**WHAT IS NEEDED:** In the listing below, the lines starting with the line with "(c.ivTab (c.dvListC false false c.nccTab t YA) ℓ nF) (c.ivTab" and going on through the line with "(hrRowQ (2 * ea) ℓ n) (hrRowQ" are to be reproduced exactly, and only those.
RECORDS TO USE START
/-- **Soundness of one chord summand.** [folklore] -/
theorem qLoC_le (hc : c.checkNodes = true) (hn : c.nccOK = true) {ℓ : ℕ} (hℓ : Even ℓ) (ea : ℚ) (t : ℕ)
    (hst : c.stepOKC t = true) (XA YA : List MI)
    (hXA : ∀ k < c.N, MI.mem c.S (((c.u k : ℚ) : ℝ) ^ ((ea : ℚ) : ℝ)) (miAt XA k))
    (hYA : ∀ k < c.N, MI.mem c.S (((c.v k : ℚ) : ℝ) ^ ((ea : ℚ) : ℝ)) (miAt YA k))
    (nF : ℕ) {J : ℕ} (hJ : ℓ + nF ≤ J) {n j : ℕ} (hnn : n ≤ nF) (hj : j ≤ ℓ + nF)
    (hpa : 0 < pivotProdQ (2 * ea) ℓ n) (hpb : 0 < pivotProdQ (2 * (ea + atomExp c.rho t)) ℓ n)
    (hA : 0 ≤ hrCoeffQ (2 * ea) ℓ n j) (hB : 0 ≤ hrCoeffQ (2 * (ea + atomExp c.rho t)) ℓ n j) :
    ((qLoC ℓ (c.legTabs J) (c.legTabsT J)
        (c.iuTab (c.duListC false false c.nccTab t XA) ℓ nF) (c.iuTab (c.duListC true false c.nccTab t XA) ℓ nF)
        (c.iuTab (c.duListC false true c.nccTab t XA) ℓ nF) (c.iuTab (c.duListC true true c.nccTab t XA) ℓ nF)
        (c.ivTab (c.dvListC false false c.nccTab t YA) ℓ nF) (c.ivTab (c.dvListC true false c.nccTab t YA) ℓ nF)
        (c.ivTab (c.dvListC false true c.nccTab t YA) ℓ nF) (c.ivTab (c.dvListC true true c.nccTab t YA) ℓ nF)
        (hrRowQ (2 * ea) ℓ n) (hrRowQ (2 * (ea + atomExp c.rho t)) ℓ n)
        (pivotProdQ (2 * ea) ℓ n / pivotProdQ (2 * (ea + atomExp c.rho t)) ℓ n)
        (pivotProdQ (2 * (ea + atomExp c.rho t)) ℓ n / pivotProdQ (2 * ea) ℓ n) n j : ℤ) : ℝ) ≤
      c.S * min
        (hrCoeff (((2 * ea : ℚ)) : ℝ) ℓ n j *
            (pivotProd (((2 * ea : ℚ)) : ℝ) ℓ n / pivotProd (((2 * (ea + atomExp c.rho t) : ℚ)) : ℝ) ℓ n) *
          termChordMin c.wR c.zR c.zbR j ((c.slo : ℚ) : ℝ) ((c.shi : ℚ) : ℝ)
            ((((2 * ea : ℚ)) : ℝ) + (n : ℕ)) ((((2 * (ea + atomExp c.rho t) : ℚ)) : ℝ) + (n : ℕ)))
        (hrCoeff (((2 * (ea + atomExp c.rho t) : ℚ)) : ℝ) ℓ n j *
            (pivotProd (((2 * (ea + atomExp c.rho t) : ℚ)) : ℝ) ℓ n / pivotProd (((2 * ea : ℚ)) : ℝ) ℓ n) *
          termChordMin c.wR c.zR c.zbR j ((c.slo : ℚ) : ℝ) ((c.shi : ℚ) : ℝ)
            ((((2 * ea : ℚ)) : ℝ) + (n : ℕ)) ((((2 * (ea + atomExp c.rho t) : ℚ)) : ℝ) + (n : ℕ))) := by
  have hS := S_pos hc
  have hSR : (0 : ℝ) < c.S := by exact_mod_cast hS
  unfold qLoC
  by_cases hR : InDescendantRange ℓ n j
  swap
  · rw [if_neg hR, hrCoeff_eq_zero_of_not_inDescendantRange _ hR,
      hrCoeff_eq_zero_of_not_inDescendantRange _ hR]
    simp
  rw [if_pos hR]
  obtain ⟨hR1, hR2, hR3⟩ := hR
  set m' := (n + ℓ - j) / 2 with hm'
  have h2 : 2 * m' = n + ℓ - j := by omega
  have hm'F : m' < nF + 1 := by omega
  have hjJ : j ≤ J := by omega
  set Φ := termChordMin c.wR c.zR c.zbR j ((c.slo : ℚ) : ℝ) ((c.shi : ℚ) : ℝ)
      ((((2 * ea : ℚ)) : ℝ) + (n : ℕ)) ((((2 * (ea + atomExp c.rho t) : ℚ)) : ℝ) + (n : ℕ)) with hΦ
  have v00 := dot2C_le hc hn false false hℓ h2 (by omega) ea t hst XA YA hXA hYA nF hm'F hjJ
  have v10 := dot2C_le hc hn true false hℓ h2 (by omega) ea t hst XA YA hXA hYA nF hm'F hjJ
  have v01 := dot2C_le hc hn false true hℓ h2 (by omega) ea t hst XA YA hXA hYA nF hm'F hjJ
  have v11 := dot2C_le hc hn true true hℓ h2 (by omega) ea t hst XA YA hXA hYA nF hm'F hjJ
  set T := min (min
      (dot2 ((c.legTabs J).map fun l => vget l j) ((c.iuTab (c.duListC false false c.nccTab t XA) ℓ nF).getD m' [])
        ((c.legTabsT J).map fun l => vget l j) ((c.ivTab (c.dvListC false false c.nccTab t YA) ℓ nF).getD m' []))
      (dot2 ((c.legTabs J).map fun l => vget l j) ((c.iuTab (c.duListC true false c.nccTab t XA) ℓ nF).getD m' [])
        ((c.legTabsT J).map fun l => vget l j) ((c.ivTab (c.dvListC true false c.nccTab t YA) ℓ nF).getD m' [])))
    (min
      (dot2 ((c.legTabs J).map fun l => vget l j) ((c.iuTab (c.duListC false true c.nccTab t XA) ℓ nF).getD m' [])
        ((c.legTabsT J).map fun l => vget l j) ((c.ivTab (c.dvListC false true c.nccTab t YA) ℓ nF).getD m' []))
      (dot2 ((c.legTabs J).map fun l => vget l j) ((c.iuTab (c.duListC true true c.nccTab t XA) ℓ nF).getD m' [])
        ((c.legTabsT J).map fun l => vget l j) ((c.ivTab (c.dvListC true true c.nccTab t YA) ℓ nF).getD m' [])))
    with hT
  have hTS : (T : ℝ) ≤ Φ * c.S := by
    rw [hΦ, termChordMin_eq_bR, min_mul_of_nonneg _ _ hSR.le, min_mul_of_nonneg _ _ hSR.le,
      min_mul_of_nonneg _ _ hSR.le, hT]
    push_cast at v00 v10 v01 v11 ⊢
    exact min_le_min (min_le_min v00 v10) (min_le_min v01 v11)
  have hρ : ((pivotProdQ (2 * ea) ℓ n / pivotProdQ (2 * (ea + atomExp c.rho t)) ℓ n : ℚ) : ℝ) =
      pivotProd (((2 * ea : ℚ)) : ℝ) ℓ n / pivotProd (((2 * (ea + atomExp c.rho t) : ℚ)) : ℝ) ℓ n := by
    rw [Rat.cast_div, cast_pivotProdQ, cast_pivotProdQ]
  have hρ' : ((pivotProdQ (2 * (ea + atomExp c.rho t)) ℓ n / pivotProdQ (2 * ea) ℓ n : ℚ) : ℝ) =
      pivotProd (((2 * (ea + atomExp c.rho t) : ℚ)) : ℝ) ℓ n / pivotProd (((2 * ea : ℚ)) : ℝ) ℓ n := by
    rw [Rat.cast_div, cast_pivotProdQ, cast_pivotProdQ]
  have hAq : vget (hrRowQ (2 * ea) ℓ n) j = hrCoeffQ (2 * ea) ℓ n j := rfl
  have hBq : vget (hrRowQ (2 * (ea + atomExp c.rho t)) ℓ n) j = hrCoeffQ (2 * (ea + atomExp c.rho t)) ℓ n j := rfl
  rw [hAq, hBq]
  have cA : 0 ≤ hrCoeffQ (2 * ea) ℓ n j * (pivotProdQ (2 * ea) ℓ n / pivotProdQ (2 * (ea + atomExp c.rho t)) ℓ n) :=
    mul_nonneg hA (by positivity)
  have cB : 0 ≤ hrCoeffQ (2 * (ea + atomExp c.rho t)) ℓ n j * (pivotProdQ (2 * (ea + atomExp c.rho t)) ℓ n / pivotProdQ (2 * ea) ℓ n) :=
    mul_nonneg hB (by positivity)
  have k1 := floorMul_le cA hTS
  have k2 := floorMul_le cB hTS
  rw [Rat.cast_mul, hρ, cast_hrCoeffQ] at k1
  rw [Rat.cast_mul, hρ', cast_hrCoeffQ] at k2
  rw [mul_min_of_nonneg _ _ hSR.le, Int.cast_min]
  refine min_le_min ?_ ?_ <;> nlinarith [k1, k2]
RECORDS TO USE END
**ANSWER TO THE EXERCISE:**
        (c.ivTab (c.dvListC false false c.nccTab t YA) ℓ nF) (c.ivTab (c.dvListC true false c.nccTab t YA) ℓ nF)
        (c.ivTab (c.dvListC false true c.nccTab t YA) ℓ nF) (c.ivTab (c.dvListC true true c.nccTab t YA) ℓ nF)
        (hrRowQ (2 * ea) ℓ n) (hrRowQ (2 * (ea + atomExp c.rho t)) ℓ n)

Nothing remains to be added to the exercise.